* Work order:
Exactly the lines from the one with "(2001/route/tribunal) claims are" to the end of the data below should be set down, and no others.

* Given records:
/-!
# `BalabanUV.Beta.CombHId2TorusTwin` — binder row D1 (OWNER an2), (J-a) dictionary, (C2) at ORDER 2, PART THREE (letters, 2d): **TWO OF leaf-05's FOUR BLOCK LETTERS
# FOR J2, AT an1's RECORD** — the first jet `D̂_b := perF M (dM G Lc S^per_j M^per_j b)` has NO multiplier–multiplier block (L1a) and its border is the SYMMETRIC
# twin (L2a): `D̂_b((x̄, inr m),(z̄, inl α)) = D̂_b((z̄, inl α),(x̄, inr m))`; THE SAME TWO LETTERS FOR THE RESPONSE WORD `Ẑ_{bb′}` (L1c)∕(L2c)

WHY.  leaf-05's J2 (`FP/CoarseJetOrderTwoGradedCombJunctionRecord`, I-leaf05-g35-5) reads the door's jets off the lattice side's torus matrices and needs four block
letters (PROPOSED-8 l.51672): (L1) `D̂∘(fμ,fμ) = 0`, `Ŵ∘(fμ,fμ) = 0`; (L2) `D̂∘(f,fμ) = (D̂∘(fμ,f))ᵀ`, `Ŵ∘(f,fμ) = −(Ŵ∘(fμ,f))ᵀ`.  This file types (L1a) and (L2a)
for the FIRST jet at an1's record `tabs := symTablesAn1S2 d Lc cΛ′` (generic `d`): every first-order table the word reads is `mm`-free and border-SYMMETRIC —
`StepJetData.wilsonA` (field block only), an1's packer `AveragingHessianKernels.packVH` behind `symVhSAt` («the symmetric twin on `(inr, inl)`»), the `mmRead`-placed
chain part `e3OfK` (field block only), `M1Of (symHessFFAt …)` (field block only) — and `dM K′` weights them by SCALARS (any weight kernel `K′`; the lattice
statement behind `SpineRecursiveParity.parityOdd_dM`).  (L1b)∕(L2b) for the assembled `Ŵ` are NOT typed here: W-an2-g45-9 (l.51694) records why (L2b) is a located
obstruction candidate term by term (the response word is border-symmetric, the `T2` slot `atw`-antisymmetric).
WHAT ([folklore]; 0 `def`, 0 cited fact, 0 `def … : Prop`, 0 sorry): §1 generic torus letters `perF_eq_zero_of_entries`, `perF_twin_of_twin` (period-invariant `X`);
§2 lattice letters `dper_entry_eq_zero`, `dper_twin_of_twin`, `dM_entry_eq_zero_of_tables`, `dM_twin_of_tables` (ANY weight kernel); §3 at an1's record:
`wilsonA_inr`, `wilsonA_right_inr`, `symVhSAt_inr`, `symVhSAt_twin` (= an1's `symVhSAt_symm`), `SpureCombOf_an1_inr`, `SpureCombOf_an1_twin` (an1's `symHessFFAt_inr ∕ _inl_inr` BY NAME),
`tabsM_an1_right_inr ∕ _left_inr`, **`perF_dM_comb_an1_inr_inr`** (L1a), **`perF_dM_comb_an1_twin`** (L2a); §4 the same two letters for the RESPONSE word `Ẑ_{bb′} := dM (K2OfK G … b′) … b` (leaf-05 W-11, `K′ := K2OfK`): **`perF_resp_comb_an1_inr_inr`** (L1c), **`perF_resp_comb_an1_twin`** (L2c); §5 (L0) **`perF_GcombSh_border_antitwin`** — `Â`'s border is the ANTI-twin (leaf-05's (P0) `Θᴸ = −Θᵀ`: `CombChartWardSockets.trK_GcombSh` + `translate_inv_GcombSh`), with the generic `perF_antitwin_of_antitwin`.
NOT HERE: (L1b)∕(L2b); the torus algebra (leaf-05's J1∕J2); nothing of Bałaban's asserted; NOT D1, NEVER «G-an2-4 closed», NOT BetaPertH, NOT continuum, NOT Clay.

HONEST DEPENDENCY (page 1, mandatory): continuum YM on T⁴ ⇐ BetaPertH ∧ nine spine estimates (0/9 proved); BetaPertH ⇐ (D1) ∧ (D4) ∧ CAP+tail;
G-an2-4 gates asym, D1 and NE2/3/4.  HONEST FRAMING (cell contract, verbatim): «discharging `BetaPertH` makes Bałaban's UV stability UNCONDITIONAL —
a real constructive-QFT result; it is NOT the continuum limit and NOT the Clay problem.»  ABSOLUTE RULE (cell charter, verbatim): «No internally-minted
statement may enter as a cited fact. Every hypothesis is either kernel-proved in this package or a verbatim quotation of a PUBLISHED theorem with page
reference. The manuscript(s) under audit are NOT citable for their own disputed steps — they are the thing under adjudication; programme-internal
(2001/route/tribunal) claims are never citable.»  Row D1 OWNER an2 (b2b-balaban-beta-an2) gen 45, 2026-08-23; over `CombHId2TorusRecord` and the record's packers BY NAME.
-/

noncomputable section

* Exercise response:
(2001/route/tribunal) claims are never citable.»  Row D1 OWNER an2 (b2b-balaban-beta-an2) gen 45, 2026-08-23; over `CombHId2TorusRecord` and the record's packers BY NAME.
-/

noncomputable section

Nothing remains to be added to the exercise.